> _WHAT THE EXERCISE ASKS_
Which lines in the data below contain the string "IsGloballyMinimal"? Show each one.

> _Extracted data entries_
········

/-- **L1Four′ from ONE point with the named exponent-`0` display and (L1) for its bottom class**
(`p ≡ 4 (9)`; the rows take `Y₁ :=` the CM bottom point `P₁^{χ_B}` transported to `E_p(K)`).  The
conclusion is L1Four′ = `firstLayerFour_of_layerL1`'s hypothesis VERBATIM. -/
theorem layerL1Four_of_point
    (h : ∀ (p : ℕ), p.Prime → p % 9 = 4 → (¬ ∃ x : ZMod p, x ^ 3 = 3) →
        ∀ (K : Type) [Field K] [NumberField K] (ω : K), ω ^ 2 + ω + 1 = 0 →
          Module.finrank ℚ K = 2 →
        ∃ Y₁ : ((cubeSumCurve (p : ℚ)).baseChange K).toAffine.Point,
          (∀ (A B : WeierstrassCurve ℚ) [A.IsElliptic] [A.IsGloballyMinimal] [B.IsElliptic]
              [B.IsGloballyMinimal] (CB : VariableChange ℚ)
              (hCB : CB • B = HuShuYin2019.cubeSumCurve (p : ℚ)),
            (∃ C : VariableChange ℚ, C • A = HuShuYin2019.cubeSumCurve (3 * (p : ℚ) ^ 2)) →
            ∀ (qB qA : ℚ), shaAn B = (qB : ℂ) → shaAn A = (qA : ℂ) →
            ∃ (P : B.toAffine.Point) (Y : (B.baseChange K).toAffine.Point),
              ¬ IsOfFinAddOrder (WeierstrassCurve.QuadraticDescent.incl K B P) ∧
              (∀ Q : B.toAffine.Point, ∃ m : ℤ, IsOfFinAddOrder
                (WeierstrassCurve.QuadraticDescent.incl K B Q -
                  m • WeierstrassCurve.QuadraticDescent.incl K B P)) ∧
              ((qB * qA : ℚ) : ℝ) * canonicalHeight (WeierstrassCurve.QuadraticDescent.incl K B P) =
                (2 : ℝ) ^ (0 : ℤ) * canonicalHeight Y ∧
              Affine.Point.congrEquiv (congrArg (fun W : WeierstrassCurve ℚ ↦ W.baseChange K) hCB)
                (VariableChange.pointEquivBaseChange B CB K Y) = Y₁) ∧
          ((¬ ∃ Q : ((cubeSumCurve (p : ℚ)).baseChange K).toAffine.Point, (2 : ℕ) • Q = Y₁) →
            ∃ (cA : ℕ → galH1Torsion ((cubeSumCurve (3 * (p : ℚ) ^ 2)).baseChange K) (2 : ℕ))
              (cB : ℕ → galH1Torsion ((cubeSumCurve (p : ℚ)).baseChange K) (2 : ℕ)),
            (∀ ℓ, (ℓ.Prime ∧ ¬ ℓ ∣ (cubeSumCurve (3 * (p : ℚ) ^ 2)).conductorNorm ℤ ∧
                ¬ ℓ ∣ (cubeSumCurve (p : ℚ)).conductorNorm ℤ ∧ ¬ ((ℓ : ℤ) ∣ NumberField.discr K) ∧ ℓ ≠ 2 ∧
                (Ideal.span {(ℓ : 𝓞 K)}).IsPrime ∧
                FrobEqFrobInfty (cubeSumCurve (3 * (p : ℚ) ^ 2)) K 2 ℓ ∧
                FrobEqFrobInfty (cubeSumCurve (p : ℚ)) K 2 ℓ) →
              (∀ v : HeightOneSpectrum (𝓞 K), (ℓ : 𝓞 K) ∉ v.asIdeal →
                cA ℓ ∈ selmerLocalKer ((cubeSumCurve (3 * (p : ℚ) ^ 2)).baseChange K)
                  (v.adicCompletion K) (2 : ℕ)) ∧
              (∀ x : InfinitePlace K, cA ℓ ∈ selmerLocalKer
                ((cubeSumCurve (3 * (p : ℚ) ^ 2)).baseChange K) x.Completion (2 : ℕ)) ∧
              (∀ v : HeightOneSpectrum (𝓞 K), (ℓ : 𝓞 K) ∈ v.asIdeal →
                (cA ℓ ∈ selmerLocalKer ((cubeSumCurve (3 * (p : ℚ) ^ 2)).baseChange K)
                    (v.adicCompletion K) (2 : ℕ) ↔
                  kummerClassOfPoint (cubeSumCurve (p : ℚ)) K Nat.prime_two Y₁ ∈
                    ((cubeSumCurve (p : ℚ)).baseChange K).torsionLocalKer (v.adicCompletion K) (2 : ℕ)))) ∧
            (∀ ℓ ℓ', (ℓ.Prime ∧ ¬ ℓ ∣ (cubeSumCurve (3 * (p : ℚ) ^ 2)).conductorNorm ℤ ∧
                ¬ ℓ ∣ (cubeSumCurve (p : ℚ)).conductorNorm ℤ ∧ ¬ ((ℓ : ℤ) ∣ NumberField.discr K) ∧ ℓ ≠ 2 ∧
                (Ideal.span {(ℓ : 𝓞 K)}).IsPrime ∧
                FrobEqFrobInfty (cubeSumCurve (3 * (p : ℚ) ^ 2)) K 2 ℓ ∧
                FrobEqFrobInfty (cubeSumCurve (p : ℚ)) K 2 ℓ) →
              (ℓ'.Prime ∧ ¬ ℓ' ∣ (cubeSumCurve (3 * (p : ℚ) ^ 2)).conductorNorm ℤ ∧
                ¬ ℓ' ∣ (cubeSumCurve (p : ℚ)).conductorNorm ℤ ∧ ¬ ((ℓ' : ℤ) ∣ NumberField.discr K) ∧
                ℓ' ≠ 2 ∧ (Ideal.span {(ℓ' : 𝓞 K)}).IsPrime ∧
                FrobEqFrobInfty (cubeSumCurve (3 * (p : ℚ) ^ 2)) K 2 ℓ' ∧
                FrobEqFrobInfty (cubeSumCurve (p : ℚ)) K 2 ℓ') → ℓ ≠ ℓ' →
              (∀ v : HeightOneSpectrum (𝓞 K), (ℓ : 𝓞 K) ∉ v.asIdeal → (ℓ' : 𝓞 K) ∉ v.asIdeal →
                cB (ℓ * ℓ') ∈ selmerLocalKer ((cubeSumCurve (p : ℚ)).baseChange K)
                  (v.adicCompletion K) (2 : ℕ)) ∧
              (∀ x : InfinitePlace K,
                cB (ℓ * ℓ') ∈ selmerLocalKer ((cubeSumCurve (p : ℚ)).baseChange K) x.Completion (2 : ℕ)) ∧
              (∀ v : HeightOneSpectrum (𝓞 K), (ℓ : 𝓞 K) ∈ v.asIdeal →
                (cB (ℓ * ℓ') ∈ selmerLocalKer ((cubeSumCurve (p : ℚ)).baseChange K)
                    (v.adicCompletion K) (2 : ℕ) ↔
                  cA ℓ' ∈ ((cubeSumCurve (3 * (p : ℚ) ^ 2)).baseChange K).torsionLocalKer
                    (v.adicCompletion K) (2 : ℕ)))))) :
    PublishedFactsTwoPlus →
    ∀ (p : ℕ), p.Prime → p % 9 = 4 → (¬ ∃ x : ZMod p, x ^ 3 = 3) →
      ∀ (A B : WeierstrassCurve ℚ) [A.IsElliptic] [A.IsGloballyMinimal] [B.IsElliptic]
        [B.IsGloballyMinimal], (∃ C : VariableChange ℚ, C • B = HuShuYin2019.cubeSumCurve (p : ℚ)) →
        (∃ C : VariableChange ℚ, C • A = HuShuYin2019.cubeSumCurve (3 * (p : ℚ) ^ 2)) →
        ∀ (qB qA : ℚ), shaAn B = (qB : ℂ) → shaAn A = (qA : ℂ) → qB * qA ≠ 0 →
          padicValRat 2 (qB * qA) = 0 →
          ∀ (K : Type) [Field K] [NumberField K] (ω : K), ω ^ 2 + ω + 1 = 0 →
            Module.finrank ℚ K = 2 →
          ∀ Y₀ : ((cubeSumCurve (p : ℚ)).baseChange K).toAffine.Point,
            (¬ ∃ Q : ((cubeSumCurve (p : ℚ)).baseChange K).toAffine.Point, (2 : ℕ) • Q = Y₀) →
          ∃ (cA : ℕ → galH1Torsion ((cubeSumCurve (3 * (p : ℚ) ^ 2)).baseChange K) (2 : ℕ))
            (cB : ℕ → galH1Torsion ((cubeSumCurve (p : ℚ)).baseChange K) (2 : ℕ)),
          (∀ ℓ, (ℓ.Prime ∧ ¬ ℓ ∣ (cubeSumCurve (3 * (p : ℚ) ^ 2)).conductorNorm ℤ ∧
              ¬ ℓ ∣ (cubeSumCurve (p : ℚ)).conductorNorm ℤ ∧ ¬ ((ℓ : ℤ) ∣ NumberField.discr K) ∧ ℓ ≠ 2 ∧
              (Ideal.span {(ℓ : 𝓞 K)}).IsPrime ∧
              FrobEqFrobInfty (cubeSumCurve (3 * (p : ℚ) ^ 2)) K 2 ℓ ∧
              FrobEqFrobInfty (cubeSumCurve (p : ℚ)) K 2 ℓ) →
            (∀ v : HeightOneSpectrum (𝓞 K), (ℓ : 𝓞 K) ∉ v.asIdeal →
              cA ℓ ∈ selmerLocalKer ((cubeSumCurve (3 * (p : ℚ) ^ 2)).baseChange K)
                (v.adicCompletion K) (2 : ℕ)) ∧
            (∀ x : InfinitePlace K, cA ℓ ∈ selmerLocalKer
              ((cubeSumCurve (3 * (p : ℚ) ^ 2)).baseChange K) x.Completion (2 : ℕ)) ∧
            (∀ v : HeightOneSpectrum (𝓞 K), (ℓ : 𝓞 K) ∈ v.asIdeal →
              (cA ℓ ∈ selmerLocalKer ((cubeSumCurve (3 * (p : ℚ) ^ 2)).baseChange K)
                  (v.adicCompletion K) (2 : ℕ) ↔
                kummerClassOfPoint (cubeSumCurve (p : ℚ)) K Nat.prime_two Y₀ ∈
                  ((cubeSumCurve (p : ℚ)).baseChange K).torsionLocalKer (v.adicCompletion K) (2 : ℕ)))) ∧
          (∀ ℓ ℓ', (ℓ.Prime ∧ ¬ ℓ ∣ (cubeSumCurve (3 * (p : ℚ) ^ 2)).conductorNorm ℤ ∧
              ¬ ℓ ∣ (cubeSumCurve (p : ℚ)).conductorNorm ℤ ∧ ¬ ((ℓ : ℤ) ∣ NumberField.discr K) ∧ ℓ ≠ 2 ∧
              (Ideal.span {(ℓ : 𝓞 K)}).IsPrime ∧
              FrobEqFrobInfty (cubeSumCurve (3 * (p : ℚ) ^ 2)) K 2 ℓ ∧
              FrobEqFrobInfty (cubeSumCurve (p : ℚ)) K 2 ℓ) →
            (ℓ'.Prime ∧ ¬ ℓ' ∣ (cubeSumCurve (3 * (p : ℚ) ^ 2)).conductorNorm ℤ ∧
              ¬ ℓ' ∣ (cubeSumCurve (p : ℚ)).conductorNorm ℤ ∧ ¬ ((ℓ' : ℤ) ∣ NumberField.discr K) ∧
              ℓ' ≠ 2 ∧ (Ideal.span {(ℓ' : 𝓞 K)}).IsPrime ∧
              FrobEqFrobInfty (cubeSumCurve (3 * (p : ℚ) ^ 2)) K 2 ℓ' ∧
              FrobEqFrobInfty (cubeSumCurve (p : ℚ)) K 2 ℓ') → ℓ ≠ ℓ' →
            (∀ v : HeightOneSpectrum (𝓞 K), (ℓ : 𝓞 K) ∉ v.asIdeal → (ℓ' : 𝓞 K) ∉ v.asIdeal →
              cB (ℓ * ℓ') ∈ selmerLocalKer ((cubeSumCurve (p : ℚ)).baseChange K)
                (v.adicCompletion K) (2 : ℕ)) ∧
            (∀ x : InfinitePlace K,
              cB (ℓ * ℓ') ∈ selmerLocalKer ((cubeSumCurve (p : ℚ)).baseChange K) x.Completion (2 : ℕ)) ∧
            (∀ v : HeightOneSpectrum (𝓞 K), (ℓ : 𝓞 K) ∈ v.asIdeal →
              (cB (ℓ * ℓ') ∈ selmerLocalKer ((cubeSumCurve (p : ℚ)).baseChange K)
                  (v.adicCompletion K) (2 : ℕ) ↔
                cA ℓ' ∈ ((cubeSumCurve (3 * (p : ℚ) ^ 2)).baseChange K).torsionLocalKer
                  (v.adicCompletion K) (2 : ℕ)))) := by
  intro hF p hp h9 h3 A B _ _ _ _ hB hA qB qA hqB hqA hne hv K _ _ ω hω h2 Y₀ hY₀
  obtain ⟨Y₁, hdisp, hL1Y₁⟩ := h p hp h9 h3 K ω hω h2
  -- `rank_ℤ B(K) = 2` from the route's display (its only use here)
  obtain ⟨-, -, -, -, -, hrank, -⟩ := hF.2 p hp (Or.inl h9) h3 A B hB hA K ω hω h2
  obtain ⟨CB, hCB⟩ := hB
  obtain ⟨P, Y, hP, hgen, hid, hYY₁⟩ := hdisp A B CB hCB hA qB qA hqB hqA
  have hp2 : p ≠ 2 := by rintro rfl; norm_num at h9
  -- the conjugation datum `θ₀ = 2ω + 1`, `θ₀² = -3`
  have hc : (2 * ω + 1) ^ 2 = algebraMap ℚ K (-3) := by
    rw [map_neg, map_ofNat]; linear_combination 4 * hω
  have hθ₀ : 2 * ω + 1 ∉ Set.range (algebraMap ℚ K) := by
    rintro ⟨r, hr⟩
    have h1 : algebraMap ℚ K (r ^ 2) = algebraMap ℚ K (-3) := by rw [map_pow, hr, hc]
    have h3' : r ^ 2 = -3 := (algebraMap ℚ K).injective h1
    nlinarith [sq_nonneg r]
  -- Thm B′ at exponent `0`: the NAMED point `Y` is not `2`-divisible, hence neither is `Y₁`
  have hYnd : ¬ ∃ Q : (B.baseChange K).toAffine.Point, (2 : ℕ) • Q = Y :=
    not_exists_two_smul_eq_of_padicValRat_eq h2 hθ₀ hc hω hp hp2 B CB hCB hrank hP hgen Y
      (by exact_mod_cast hne) hid (by exact_mod_cast hv)
  set ψ : (B.baseChange K).toAffine.Point ≃+ ((cubeSumCurve (p : ℚ)).baseChange K).toAffine.Point :=
    (VariableChange.pointEquivBaseChange B CB K).trans
      (Affine.Point.congrEquiv (congrArg (fun W : WeierstrassCurve ℚ ↦ W.baseChange K) hCB)) with hψ
  have hYψ : Y₁ = ψ Y := by rw [← hYY₁, hψ, AddEquiv.trans_apply]
  have hY₁nd : ¬ ∃ Q : ((cubeSumCurve (p : ℚ)).baseChange K).toAffine.Point, (2 : ℕ) • Q = Y₁ := by
    rintro ⟨Q, hQ⟩
    refine hYnd ⟨ψ.symm Q, ψ.injective ?_⟩
    rw [map_nsmul, AddEquiv.apply_symm_apply, hQ, hYψ]
  -- (L1) for `δY₁`, transported to `δY₀` (bottom-class invariance, p647458)
  have hrank₀ : ((cubeSumCurve (p : ℚ)).baseChange K).mordellWeilRank = 2 :=
    mordellWeilRank_cubeSumCurve_of_variableChange B CB hCB hrank
  exact hL1_of_hL1 hω h2 hp hp2 hrank₀ (cubeSumCurve (3 * (p : ℚ) ^ 2))
    (fun ℓ ↦ ℓ.Prime ∧ ¬ ℓ ∣ (cubeSumCurve (3 * (p : ℚ) ^ 2)).conductorNorm ℤ ∧
      ¬ ℓ ∣ (cubeSumCurve (p : ℚ)).conductorNorm ℤ ∧ ¬ ((ℓ : ℤ) ∣ NumberField.discr K) ∧ ℓ ≠ 2 ∧
      (Ideal.span {(ℓ : 𝓞 K)}).IsPrime ∧
      FrobEqFrobInfty (cubeSumCurve (3 * (p : ℚ) ^ 2)) K 2 ℓ ∧
      FrobEqFrobInfty (cubeSumCurve (p : ℚ)) K 2 ℓ)
    Y₁ Y₀ hY₁nd hY₀ (hL1Y₁ hY₁nd)
omit [DecidableEq m] in
/-- **The block-diagonal part of a coercive form is coercive with the SAME constant**: each block is a principal sub-form (evaluate the
form at the vector restricted to one part, then sum over the parts). [cite: HornJohnson2013, Thm 4.3.28 (interlacing; lower bound only)] -/
theorem coercive_blockDiag {B : Matrix m m ℝ} (π : m → σ) {γ : ℝ}
    (hγ : ∀ x : m → ℝ, γ * ∑ y, x y ^ 2 ≤ ∑ y, ∑ y', B y y' * x y * x y') (x : m → ℝ) :
    γ * ∑ y, x y ^ 2 ≤ ∑ y, ∑ y', (if π y = π y' then B y y' else 0) * x y * x y' := by
  have hpart : ∀ s : σ, γ * ∑ y, (if π y = s then x y else 0) ^ 2 ≤
      ∑ y, ∑ y', B y y' * (if π y = s then x y else 0) * (if π y' = s then x y' else 0) := fun s => hγ _
  have hsum := Finset.sum_le_sum fun s (_ : s ∈ (Finset.univ : Finset σ)) => hpart s
  have hone : ∀ y, ∑ s, (if π y = s then x y else 0) ^ 2 = x y ^ 2 := by
    intro y
    rw [Finset.sum_eq_single (π y)]
    · rw [if_pos rfl]
    · intro s _ hs
      rw [if_neg (Ne.symm hs)]
      ring
    · intro h
      exact absurd (Finset.mem_univ _) h
  have hL : ∑ s, γ * ∑ y, (if π y = s then x y else 0) ^ 2 = γ * ∑ y, x y ^ 2 := by
    rw [← Finset.mul_sum, Finset.sum_comm]
    congr 1
    exact Finset.sum_congr rfl fun y _ => hone y
  have hR : ∑ s, ∑ y, ∑ y', B y y' * (if π y = s then x y else 0) * (if π y' = s then x y' else 0)
      = ∑ y, ∑ y', (if π y = π y' then B y y' else 0) * x y * x y' := by
    rw [Finset.sum_comm]
    refine Finset.sum_congr rfl fun y _ => ?_
    rw [Finset.sum_comm]
    refine Finset.sum_congr rfl fun y' _ => ?_
    rw [Finset.sum_eq_single (π y)]
    · rw [if_pos rfl]
      by_cases h : π y = π y'
      · rw [if_pos h.symm, if_pos h]
      · rw [if_neg (fun h' => h h'.symm), if_neg h]
        ring
    · intro s _ hs
      rw [if_neg (Ne.symm hs)]
      ring
    · intro h
      exact absurd (Finset.mem_univ _) h
  calc γ * ∑ y, x y ^ 2 = ∑ s, γ * ∑ y, (if π y = s then x y else 0) ^ 2 := hL.symm
    _ ≤ ∑ s, ∑ y, ∑ y', B y y' * (if π y = s then x y else 0) * (if π y' = s then x y' else 0) := hsum
    _ = _ := hR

········

> _WRITTEN RESPONSE_
          (∀ (A B : WeierstrassCurve ℚ) [A.IsElliptic] [A.IsGloballyMinimal] [B.IsElliptic]
              [B.IsGloballyMinimal] (CB : VariableChange ℚ)
      ∀ (A B : WeierstrassCurve ℚ) [A.IsElliptic] [A.IsGloballyMinimal] [B.IsElliptic]
        [B.IsGloballyMinimal], (∃ C : VariableChange ℚ, C • B = HuShuYin2019.cubeSumCurve (p : ℚ)) →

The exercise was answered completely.